Get Feature Importances from a FeatureUnion
In most real applications I find I’m combining lots of features together in intricate ways. Earlier we saw how a pipeline executes each step in order. How do we handle multiple simultaneous steps? The answer is the FeatureUnion class. Let’s say we want to build a model where we take in TF-IDF bigram features but have some hand curated unigrams as well. (See my blog post on using models to find good unigrams here.) We can define this pipeline using a FeatureUnion. A FeatureUnion takes a transformer_list
which can be a list of transformers, pipelines, classifiers, etc. and then concatenates their results.
classifier = svm.LinearSVC(C=1.0, class_weight="balanced")
vocab = {"worst": 0, "awful": 1, "waste": 2,
"boring": 3, "excellent": 4}
model = Pipeline([
("union", FeatureUnion(transformer_list=[
("handpicked", TfidfVectorizer(vocabulary=vocab)),
("bigrams", TfidfVectorizer(ngram_range=(2, 2)))])
),
("classifier", classifier),
])
As you can see at a high level our model has two steps a union
and a classifier
. Inside the union
we do two distinct featurization steps. We find a set of hand picked unigram features and then all bigram features.
Extracting the features from this model is slightly more complicated. We have to go into the union, and then get all the individual features. Let’s try and do this by hand and then see if we can generalize to any arbitrary Pipeline. We already know how to access members of a pipeline, it’s the named_steps.
To get inside of the FeatureUnion we can look directly at the transformer_list
and step through each element. So the code would look something like this.
handpicked = (model
.named_steps["union"]
.transformer_list[0][1]
.get_feature_names())
bigrams = (model
.named_steps["union"]
.transformer_list[1][1]
.get_feature_names())
feature_names = bigrams + handpicked
Since the classifier is an SVM that operates on a single vector the coefficients will come from the same place and be in the same order. We can visualize our results again.
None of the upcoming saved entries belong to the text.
import Summits.HodgeConjecture.HodgeCM.Automorphic.WeilThetaModelLevi_1

/-! PORT of `HodgeCM/Automorphic/WeilThetaModelLevi.lean` (HodgeCMPerL run 82) — part 2: continuation of `Summits.HodgeConjecture.HodgeCM.Automorphic.WeilThetaModelLevi_1` (split at a top-level declaration boundary by port_pkg.py; scope re-opened below; declarations unchanged). -/

-- port_pkg: scope re-opened for this part (file-level context, then the namespace/section stack open at the cut)
set_option autoImplicit false
noncomputable section
open Topology Filter
open scoped RealInnerProductSpace SchwartzMap
namespace HodgeCM
namespace SchwartzWeil
section ExpModel
variable (V : Type) [NormedAddCommGroup V] [InnerProductSpace ℝ V] [FiniteDimensional ℝ V] [MeasurableSpace V]
  [BorelSpace V] (L : Submodule ℤ V) [DiscreteTopology L] (m : ℤ) (Γz : Subgroup Circle)
  (hΓz : ∀ z ∈ Γz, z ^ m = 1)
/-- At the base point the theta kernel of `ω(inr A)Ψ` is the bare theta series of `L` transported by `A⁻¹`:
`θ_{ω(inr A)Ψ}(1, 1) = Σ_{v ∈ L} Ψ(A⁻¹ v)`. -/
theorem θ_leviModel_of_one (A : V ≃L[ℝ] V) (Ψ : 𝓢(V, ℂ)) :
    (leviModel V L m Γz hΓz).θ
        ((leviModel V L m Γz hΓz).omg (SemidirectProduct.inr (GLd.of A)) ⟨Ψ, Set.mem_univ Ψ⟩)
        (QuotientGroup.mk 1, QuotientGroup.mk 1) = ∑' v : L, Ψ (A.symm (v : V)) := by
  rw [WeilThetaModel.θ_mk, Prod.mk_one_one, inv_one, map_one, leviModel_omg_inr_of]
  show thetaSD V L m (gl_intertwines V m) (SchwartzMap.compCLMOfContinuousLinearEquiv ℂ A.symm Ψ) 1 = _
  rw [thetaSD_def, repSD_one_apply, thetaH_one]
  rfl

/-- **Differentiation under the theta series along every linear flow, as a COROLLARY of the structural laws**:
for every Schwartz `Φ` on `V`, every `X ∈ End(V)` and every `s₀`,
`d/ds|_{s₀} Σ_{v ∈ L} Φ(exp(sX) v) = Σ_{v ∈ L} (DΦ[X·])(exp(s₀X) v)` (the model with `m = 1`, `Γz = ⊥`, along
`exp(s(-X))`, at the base point). -/
theorem hasDerivAt_tsum_schwartz_linearFlow (X : V →L[ℝ] V) (Φ : 𝓢(V, ℂ)) (s₀ : ℝ) :
    HasDerivAt (fun s => ∑' v : L, Φ (NormedSpace.exp (s • X) (v : V)))
      (∑' v : L, flowGen X Φ (NormedSpace.exp (s₀ • X) (v : V))) s₀ := by
  have hΓ : ∀ z ∈ (⊥ : Subgroup Circle), z ^ (1 : ℤ) = 1 := fun z hz => by
    rw [Subgroup.mem_bot] at hz
    rw [hz, one_zpow]
  have hsymm : ∀ (s : ℝ) (v : V), (expGL V (-X) s).symm v = NormedSpace.exp (s • X) v := fun s v => by
    rw [expGL_symm, expGL_apply, neg_smul_neg]
  have h := hasDerivAt_θ_leviModel_exp V L 1 ⊥ hΓ (-X) Φ s₀ (QuotientGroup.mk 1, QuotientGroup.mk 1)
  rw [θ_leviModel_of_one, neg_neg, show (fun s => (leviModel V L 1 ⊥ hΓ).θ ((leviModel V L 1 ⊥ hΓ).omg
      (SemidirectProduct.inr (GLd.of (expGL V (-X) s))) ⟨Φ, Set.mem_univ Φ⟩) (QuotientGroup.mk 1, QuotientGroup.mk 1)) =
      fun s => ∑' v : L, Φ (NormedSpace.exp (s • X) (v : V)) from funext fun s => by
        rw [θ_leviModel_of_one]; exact tsum_congr fun v => by rw [hsymm]] at h
  simpa only [hsymm] using h

end ExpModel

end SchwartzWeil
end HodgeCM

end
Looks like our bigrams were much more informative than our hand selected unigrams.
The General Case
So we’ve done some simple examples but now we want a way to do this for any (roughly any) Pipeline and FeatureUnion combination. For that we turn to our old friend Depth First Search (DFS). We are going to view a Pipeline as a tree. Each layer can have an arbitrary number of FeatureUnions but they will all stack up to a single feature vector in the end. There are roughly three cases to consider when traversing. The first is the base case where we are in an actual transformer or classifier that will generate our features. The second is if we are in a Pipeline. The third and final case is when we are inside of a FeatureUnion. Let’s talk about these in a little more depth.
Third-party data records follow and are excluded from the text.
import Summits.BirchSwinnertonDyer.BirchSwinnertonDyer.Theorems.ManinLocalTwoThreeKummerCubeRootSigmaIdentification
import HarnessLib

/-!
# (AN2-b, ∀-lift form) The cube root of the Kummer cube series is `κ·t_s·W_u(c·E_f)` for EVERY analytic lift `u` of `T`
(route `ManinLocalTwoThree`, crux C3 `ManinPrimeToThreeAtNine` stmt-BirchSwinnertonDyer-22968; cell bsd-f2-manin, p2 gen 17;
`--supports stmt-BirchSwinnertonDyer-22968`)

`exists_hasSum_const_mul_shortT_mul_sigmaCubeRoot_of_lift`: the landed AN2-b (`…SigmaIdentification`, p727852) produced ITS OWN lift `u` of the
`3`-torsion point (via S6 `shortThreeTorsionLift`); the typed pieces (DICT)/(INV)/(WL) of the witness line quantify over an ARBITRARY lift
(`u ∉ Λ`, `3u = m₁ω₁ + m₂ω₂`, `c²℘(u) = X₀`, `c³℘′(u)/2 = Y₀`) — refuter ref1 §R174's «∀-lift vs ∃-lift» note.  The identification argument never used
the particular lift, so here it is re-run for a given one (`℘′(u) ≠ 0` because `Y₀ ≠ 0`, read off from S6 for some lift): for `Im τ > B`,
`Σ hₙ𝕢₁(τ)ⁿ = κ·t_s(τ)·W_{u, m₁η₁+m₂η₂}(c·E_f(τ))`, `κ ≠ 0`.
HONEST FRAMING.  Kernel input of (DICT) `KummerMinimalDictionary`; BSD is not proved by this; Manin's conjecture is not proved; C2 and C3 remain OPEN.
[folklore]
-/

set_option autoImplicit false
-- lint-debt: the directory name repeats the summit name (sibling precedent `ManinLocalTwoThreeKummerCubeRootSigmaIdentification.lean`)
set_option linter.dupNamespace false

noncomputable section

open scoped Topology PeriodPair
open Complex Filter PowerSeries
open Literature.NumberTheory.EllipticCurves Literature.NumberTheory.EllipticCurves.ModularForms
open Summit.BirchSwinnertonDyer.Rank1Residual.ManinAdditive.CuspidalKummer
open Summit.BirchSwinnertonDyer.Rank1Residual.ManinAdditive.CuspidalKummerThree
open Summit.BirchSwinnertonDyer.Rank1Residual.ManinAdditive.KummerCubeMonodromy
open Summit.BirchSwinnertonDyer.BirchSwinnertonDyer.Theorems.ManinLocalTwoThree.KummerCubeAnalytic
open Summit.BirchSwinnertonDyer.BirchSwinnertonDyer.Theorems.ManinLocalTwoThree.KummerCubeSigmaLeaves

namespace Summit.BirchSwinnertonDyer.BirchSwinnertonDyer.Theorems.ManinLocalTwoThree.KummerCubeRootDictionary

/-- **AN2-b for an arbitrary lift `u`.**  See the file header. [folklore] -/
theorem exists_hasSum_const_mul_shortT_mul_sigmaCubeRoot_of_lift
    (W : WeierstrassCurve ℚ) [W.IsElliptic] [W.IsGloballyMinimal] {N : ℕ} [NeZero N]
    (D : ModularParametrizationData W N) (a : ℕ → ℤ) (ha : ∀ n, (a n : ℂ) = cuspCoeff D.f n)
    (X₀ Y₀ : ℚ) (hT : IsShortThreeTorsion W D.c X₀ Y₀)
    {u : ℂ} (hu : u ∉ D.L.lattice) {m₁ m₂ : ℤ} (h3u : 3 * u = m₁ * D.L.ω₁ + m₂ * D.L.ω₂)
    (hX : (D.c : ℂ) ^ 2 * ℘[D.L] u = (X₀ : ℂ)) (hY : (D.c : ℂ) ^ 3 * ℘'[D.L] u / 2 = (Y₀ : ℂ))
    (z : ℚ⟦X⟧) (hz : IsParamGerm W D.c a z)
    (h : ℚ⟦X⟧) (hh3 : h ^ 3 = kummerCubeSeries W D.c X₀ Y₀ z) (hh0 : constantCoeff h = -1) :
    ∃ (κ : ℂ) (B : ℝ), κ ≠ 0 ∧
      ∀ τ : UpperHalfPlane, B < τ.im →
        HasSum (fun n : ℕ => ((coeff n h : ℚ) : ℂ) * Function.Periodic.qParam 1 (τ : ℂ) ^ n)
          (κ * (shortT D τ * sigmaCubeRoot D.L u (m₁ * D.L.η₁ + m₂ * D.L.η₂) ((D.c : ℂ) * eichlerIntegral D.f τ))) := by
  -- the GIVEN lift `u`; `℘′(u) ≠ 0` since `Y₀ ≠ 0` (S6 for some lift)
  obtain ⟨hc0, u₀, -, -, h℘'u₀, -, hY₀⟩ := shortThreeTorsionLift W D X₀ Y₀ hT
  have hc : (D.c : ℂ) ≠ 0 := Int.cast_ne_zero.mpr hc0
  have h℘'u : ℘'[D.L] u ≠ 0 := by
    intro h0
    have hY0 : (Y₀ : ℂ) = 0 := by rw [← hY, h0]; simp
    apply h℘'u₀
    have h1 : (D.c : ℂ) ^ 3 * ℘'[D.L] u₀ / 2 = 0 := by rw [hY₀, hY0]
    rcases mul_eq_zero.mp (div_eq_zero_iff.mp h1 |>.resolve_right two_ne_zero) with h2 | h2
    · exact absurd h2 (pow_ne_zero 3 hc)
    · exact h2
  set e : ℂ := m₁ * D.L.η₁ + m₂ * D.L.η₂ with he
  -- S3 and S3′
  obtain ⟨C, hC0, hS3⟩ := sigmaTangentLineIdentity D.L u m₁ m₂ hu h3u
  have hS3' := tangentLineScaling W D X₀ Y₀ u hX hY h℘'u
  -- prelims: `t_s·W = Φ(w)` with `Φ` analytic at `0`
  obtain ⟨Φ, P₃, hΦan, hΦ0, hP₃d, hP₃0, hΦeq⟩ := exists_analytic_shortT_mul_sigmaCubeRoot D hc0 hu e
  -- AN2-a: the holomorphic cube root `R` with `q`-coefficients `hₙ`
  obtain ⟨R, B₁, hRan, hR0, hR⟩ := exists_hasSum_cubeRoot_kummerCubeSeries W D a ha hc0 X₀ Y₀ z hz h hh3 hh0
  -- `q → 0`: `w = c·ε(q) ∉ Λ` and `P₃(w) ≠ 0`
  have hf1 : cuspCoeff D.f 1 = 1 := by
    rw [D.isNewformOf.2 1, W.isMultiplicative_LFunction.map_one]; simp
  have hev := eventually_smul_qGerm_notMem D.f hf1 D.L hc hP₃d.continuous.continuousAt (by rw [hP₃0]; norm_num)
  obtain ⟨B₂, hB₂⟩ := exists_im_bound_of_eventually hev
  -- the cube identity high in the strip: `R(q)³ = K·Φ(w)³`, `K = c³C`
  set K : ℂ := (D.c : ℂ) ^ 3 * C with hK
  set Ψ : ℂ → ℂ := fun q => Φ ((D.c : ℂ) * qGerm D.f q) with hΨ
  have hΨan : AnalyticAt ℂ Ψ 0 := by
    have hinner : AnalyticAt ℂ (fun q : ℂ => (D.c : ℂ) * qGerm D.f q) 0 :=
      analyticAt_const.mul (analyticAt_qGerm D.f)
    have h0 : (fun q : ℂ => (D.c : ℂ) * qGerm D.f q) 0 = 0 := by simp [qGerm_zero]
    have hcomp : AnalyticAt ℂ (Φ ∘ fun q : ℂ => (D.c : ℂ) * qGerm D.f q) 0 := hΦan.comp_of_eq hinner h0
    rw [hΨ]
    exact hcomp
  have hΨ0 : Ψ 0 = Φ 0 := by simp [hΨ, qGerm_zero]
  have hΨτ : ∀ τ : UpperHalfPlane, Ψ (Function.Periodic.qParam 1 (τ : ℂ)) = Φ ((D.c : ℂ) * eichlerIntegral D.f τ) := by
    intro τ; simp [hΨ, qGerm_apply]
  have hcube : ∀ τ : UpperHalfPlane, max B₁ B₂ < τ.im →
      R (Function.Periodic.qParam 1 (τ : ℂ)) ^ 3 = K * Ψ (Function.Periodic.qParam 1 (τ : ℂ)) ^ 3 := by
    intro τ hτ
    have h1 : B₁ < τ.im := (le_max_left _ _).trans_lt hτ
    have h2 : B₂ < τ.im := (le_max_right _ _).trans_lt hτ
    obtain ⟨hwΛ, hP₃w⟩ := hB₂ τ h2
    rw [qGerm_apply] at hwΛ hP₃w
    rw [(hR τ h1).2.1, hS3' τ, hS3 _ hwΛ, hΨτ, ← hΦeq τ hwΛ hP₃w, hK]
    ring
  have hev3 : ∀ᶠ q in 𝓝[≠] (0 : ℂ), R q ^ 3 = K * Ψ q ^ 3 := eventually_nhdsWithin_of_forall_im_gt hcube
  -- at `q = 0` by continuity, hence on a full neighbourhood
  have h0 : R 0 ^ 3 = K * Ψ 0 ^ 3 :=
    eq_at_zero_of_eventuallyEq (F := fun q => R q ^ 3) (G := fun q => K * Ψ q ^ 3)
      (hRan.continuousAt.pow 3) (continuousAt_const.mul (hΨan.continuousAt.pow 3)) hev3
  have hfull : ∀ᶠ q in 𝓝 (0 : ℂ), R q ^ 3 = K * Ψ q ^ 3 := by
    have h' := eventually_nhdsWithin_iff.mp hev3
    filter_upwards [h'] with q hq
    by_cases hq0 : q = 0
    · subst hq0; exact h0
    · exact hq hq0
  -- the constant `κ`
  have hΨ0ne : Ψ 0 ≠ 0 := by rw [hΨ0]; exact hΦ0
  set κ : ℂ := R 0 / Ψ 0 with hκdef
  have hκ0 : κ ≠ 0 := div_ne_zero (by rw [hR0]; norm_num) hΨ0ne
  have hκ3 : κ ^ 3 = K := by
    rw [hκdef, div_pow, div_eq_iff (pow_ne_zero 3 hΨ0ne)]
    exact h0
  -- `κΨ` and `R`: equal cubes near `0`, equal values at `0`, hence equal Taylor series, hence equal near `0`
  have hGan : AnalyticAt ℂ (fun q => κ * Ψ q) 0 := analyticAt_const.mul hΨan
  have hT : taylorAt0 (fun q => κ * Ψ q) = taylorAt0 R := by
    have hpow : taylorAt0 (fun q => κ * Ψ q) ^ 3 = taylorAt0 R ^ 3 := by
      rw [← taylorAt0_pow hGan 3, ← taylorAt0_pow hRan 3]
      apply taylorAt0_congr
      filter_upwards [hfull] with q hq
      rw [mul_pow, hκ3, hq]
    have hcc : constantCoeff (taylorAt0 (fun q => κ * Ψ q)) = constantCoeff (taylorAt0 R) := by
      rw [constantCoeff_taylorAt0, constantCoeff_taylorAt0, hκdef, div_mul_cancel₀ _ hΨ0ne]
    refine eq_of_pow_eq_of_constantCoeff_eq three_ne_zero hpow hcc ?_
    rw [hcc, constantCoeff_taylorAt0, hR0]; norm_num
  have heq := eventuallyEq_of_taylorAt0_eq hGan hRan hT
  obtain ⟨B₃, hB₃⟩ := exists_im_bound_of_eventually (heq.filter_mono nhdsWithin_le_nhds)
  -- assemble
  refine ⟨κ, max (max B₁ B₂) B₃, hκ0, fun τ hτ => ?_⟩
  have h12 : max B₁ B₂ < τ.im := (le_max_left _ _).trans_lt hτ
  have h1 : B₁ < τ.im := (le_max_left _ _).trans_lt h12
  have h2 : B₂ < τ.im := (le_max_right _ _).trans_lt h12
  have h3 : B₃ < τ.im := (le_max_right _ _).trans_lt hτ
  obtain ⟨hwΛ, hP₃w⟩ := hB₂ τ h2
  rw [qGerm_apply] at hwΛ hP₃w
  have hsum := (hR τ h1).1
  rw [← hB₃ τ h3, hΨτ τ, ← hΦeq τ hwΛ hP₃w] at hsum
  exact hsum

end Summit.BirchSwinnertonDyer.BirchSwinnertonDyer.Theorems.ManinLocalTwoThree.KummerCubeRootDictionary

end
Case 1: Featurization Step
Here we want to write a function which given a featurizer of some kind will return the names of the features. This is the base case in our DFS. In Sklearn there are a number of different types of things which can be used for generating features. Some examples are clustering techniques, dimensionality reduction methods, traditional classifiers, and preprocessors to name a few. Each one lets you access the feature names in a different way. For example, the text preprocessor TfidfVectorizer implements a get_feature_names
method like we saw above. However, most clustering methods don’t have any named features, they are arbitrary clusters, but they do have a fixed number of clusters. Let’s write a helper function that given a Sklearn featurization method will return a list of features.